# Daniel Silvestri, Hi everybody! :)



## Daniel Silvestri (Nov 21, 2010)

Hello everybody, I'm Daniel, I'm 22 and I'm from Milan, Italy.

Started composing dance music 7 years ago, although I produce hip hop and pop stuff now I've always been interested and fascinated by orchestral mock-ups (and real film scorings as well).

I tried to compose some orchestral stuff inspired on the film Avatar (the composition is mine, not a cover) and a kind of re-interpretation of Pirates of Caribbean OST (I know it's certainly quite noobish but I like it  ). Unfortunately I haven't got time and money to study orchestration so I do it by ear, as I did for all my music in these years before studying a little music theory at a Sound engineering course.
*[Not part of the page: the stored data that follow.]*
import Literature.MathematicalPhysics.QuantumFieldTheory.Balaban1983to89.B13CoerciveAlongPencil

/-!
# `Balaban1983to89.B13InverseLettersOnCoerciveBall` — T. Bałaban, *Propagators for lattice gauge theories in a background field*, Commun. Math. Phys. **99**
# (1985) 389–434 [Balaban1985BackgroundPropagators], (3.26)–(3.27) p. 395, Thm 3.3 p. 399, Thm 3.4 p. 400 («The extended operators satisfy all the inequalities of
# Theorems 3.1–3.3 correspondingly. In fact we prove quantitative statements which are more precise, describing these analytic extensions as small perturbations
# of the operators depending on U only»), (3.84)–(3.86) p. 407, Thm 3.10 (3.107)–(3.108) p. 416, Thm 3.11 p. 416; [Balaban1988RG2Cluster] (2.5)–(2.7) pp. 12–13,
# p. 15; M. Aizenman, S. Warzel, *Random operators* (2015) [AizenmanWarzel2015] §10.3 (Combes–Thomas):
# ★★★ THE DIRECT ROAD TO THE INVERSE's PENCIL LETTERS ON THE WHOLE COERCIVITY BALL — for a holomorphic operator family whose product-basis matrices carry
# (3.108)-letters `(R, ρ, B)` and whose centre is `m`-coercive, the family is `(m − 2·S·R′∕R)`-coercive on the concentric ball `‖u‖ < R′` (module
# `B13CoerciveAlongPencil`), hence invertible there with Combes–Thomas entry decay AT EVERY POINT (n10-w2 g3's
# `isUnit_and_norm_toMatrix_ringInverse_le_of_trIP_coercive_fibre`), and the inverse's entries are holomorphic by Cramer (`B13Sqrt27Accretive.differentiableOn_inv_apply`):
# `RawEntryLetters (u ↦ toMatrix B′ B′ (T u)⁻¹) loc R′ κ (4∕(m − 2·S·R′∕R))` on the radius `R′` ITSELF — no thin radius, no Neumann series from the centre, no
# two-constants rate loss; applied to NODE 00's `G = Δ_a⁻¹` along pv27's pencil.

[folklore] bookkeeping over cited tree theorems (the lane's module 83 + 56A, n10-w2 g2∕g3's coordinates ∕ Combes–Thomas files, `B13Sqrt27Accretive` §6) BY NAME; THEOREMS
ONLY (no `def`, no `structure`, no instance, no notation); NOTHING of NODE 00's ∕ N06's is modified or restated; nothing here is a claim about the Yang–Mills mass
gap; no node is discharged; count-neutral.

WHY THIS FILE (cell `pub-ymgap`, HUMAN RULING D-0062, Track A node N10 = [B13]; seat `pub-ymgap-dag-n10-c` g16, the N10 LANE OWNER, module 84).  The v4 inverse road's
G-junction of record (n10-w2 g2 `B13InverseOperatorCoordinates.rawEntryLetters_toMatrix_GAY_prodCfg_located` → g3 `B13GreenCentreDecayOfCoercive.…_located_of_coercive(_flat)`
→ n10-w4 g5's located `B13GreenStation(Coercive)Located`) produces the letters of `A′ ↦ G(e^{iηA′}U₀)` from Δ_a's pencil letters `(R, ρ, B_Δ)` and the centre's
coercivity `m` on the THIN radius `R∕(4·B_Δ·(4∕m)·c_V² + 1)` (a Neumann series around the centre's inverse).  Module 83 showed that coercivity itself survives
on the much larger ball `2·B_Δ·c_V·R′ < m·R`; on that ball the inverse exists pointwise and n10-w2's Combes–Thomas theorem applies AT EACH POINT with the
centre's role played by the point — so the inverse's letters hold on the coercivity ball directly, radius `R′` up to `m·R∕(2·B_Δ·c_V)` (`c_V = m_F·c₀(1,ρ)^ν`;
e.g. `R′ = mR∕(4B_Δc_V)` keeps the margin `m∕2` — against the thin radius `≈ mR∕(16·B_Δ·c_V′²)`, `c_V′ = m_F·c₀(1,(κ−ρ′)∕3)^ν ≥ c_V`, a gain of order
`4c_V′²∕c_V ≥ 4`), constant `4∕(m − 2B_Δc_VR′∕R)`, rate from the same Combes–Thomas window.  A quantitative improvement of the junction's G-station and
a simpler road; N06 content unchanged (the centre's coercivity — or, by module 82, Theorem 3.11's clause + Theorem 3.3's (3.46)–(3.47) at the centre).

WHAT THIS FILE PROVES (all `theorem`s; `B′` = the product basis of matrix units over `S`).
* §1 (generic holomorphic family `T : E → Module.End ℂ (S → M_N(ℂ))`, torus locations) `isUnit_of_coer_pos` (coercive with `0 < m` ⟹ a unit),
  ★★★ `rawEntryLetters_ringInverse_of_coer_centre_letters`: `RawEntryLetters (u ↦ toMatrix B′ B′ (T u)) loc R ρ B` (`0 < ρ`), fibre bound `m_F`, centre coercivity
  `m·⟨Ψ,Ψ⟩₁ ≤ ⟨Ψ,T(0)Ψ⟩₁`, radii `0 ≤ R′ ≤ R` with margin `m′ := m − 2·(B·(m_F·c₀(1,ρ)^ν))·R′∕R > 0`, a Combes–Thomas rate `0 ≤ κ ≤ ρ∕4` with
  `8·B·κ·(m_F·c₀(1,ρ∕2)^ν) ≤ m′·ρ` ⟹ `RawEntryLetters (u ↦ toMatrix B′ B′ (Ring.inverse (T u))) loc R′ κ (4∕m′)`.
* §2 (NODE 00's `G = Δ_a⁻¹` along pv27's pencil, ANY letters `parS parB Gp`, ANY background `U₀`) ★★★ `rawEntryLetters_toMatrix_GAY_prodCfg_of_coer_centre_ball` (§1 at
  `T u := Δ_a(e^{iηu}U₀)`, `G = Ring.inverse Δ_a` by definition); ★★★ `rawEntryLetters_toMatrix_GAY_parSymY_prodCfg_ball_of_posDefTr_of_formBound` (v4 letters,
  `G ≤ U(N)`, `G`-valued `U₀`: the centre's `m = B⁻¹` from Theorem 3.11's clause + Theorem 3.3's (3.46)–(3.47) by module 82).
HONEST FRAMING: [folklore] bookkeeping + compositions; Δ_a's pencil letters and the centre's coercivity (or print's two statements at the centre) are DISPLAYED —
the junction's ∕ N06's, NOT proved here; the ball is in the CHART around `U₀`, not print's class (3.35); finite-lattice constants, not print's `O(1)`; print's
multi-scale rate (3.42) is NOT claimed; nothing of Bałaban's asserted beyond the cited theorems; N06 ∕ N10 NOT discharged; K1⁹ NOT closed; counts unmoved (typed
28∕28 · discharged 5∕27); 0 `def`, 0 `sorry`, standard axioms; one finite 𝕋⁴ programme at fixed ε — R4 closes the conditional finite-𝕋⁴ rung `BalabanLadder.UV`
only; the YM mass gap (Clay) is NOT proved by any of this; nothing continuum ∕ ℝ⁴ ∕ OS.  Filed `--kind proof --supports` K1⁹ (stmt-QuantumFields-27364), Literature lane.

References: T. Bałaban, CMP 99 (1985) 389–434 [Balaban1985BackgroundPropagators] (3.26)–(3.27) p.395, (3.46)–(3.47) p.398, Thm 3.3 p.399, Thm 3.4 p.400, (3.84)–(3.86) p.407,
Thm 3.10 (3.107)–(3.108) pp.415–416, Thm 3.11 p.416; CMP 116 (1988) 1–22 [Balaban1988RG2Cluster] (2.5)–(2.7) pp.12–13, p.15; CMP 96 (1984) 223–250
[Balaban1984PropagatorsII] p.226, Lemma 2.1 (2.61) p.234; M. Aizenman, S. Warzel (2015) [AizenmanWarzel2015] §10.3.
-/

noncomputable section

namespace Literature.MathematicalPhysics.QuantumFieldTheory.Balaban1983to89.B13InverseLettersOnCoerciveBall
I have EW Silver and Kontakt Orchestral library at the moment, my dream is to get a whole Platinum... :D 

o-[][]-o


----------



## Chrislight (Nov 22, 2010)

Hello Daniel from Milan - and welcome to VI.  Plenty of info on the forum that should be helpful to you - enjoy!


----------



## paoling (Nov 22, 2010)

Salirò, salirò, tatta ta tatta taaa 

Welcome to vi-control Daniel, I'm italian too, from Garda Lake, and sometimes I go to Milan for job.
This is the best place to learn about sample libraries and orchestral mockups; if you need something to ask, this is the right place. Feel free to make questions, ask for opinions..

Paolo


----------



## Daniel Silvestri (Nov 22, 2010)

Thanks guys, I'm happy this is a huge community, I'll upload something to let u hear as soon as I'll have some time to finish my stuff  (I'm producing 2 albums and a third could come soon :shock: )

Please, no jokes for my "famous" name... or if u have to, refer to Alan Silvestri, not Daniele Silvestri :D


----------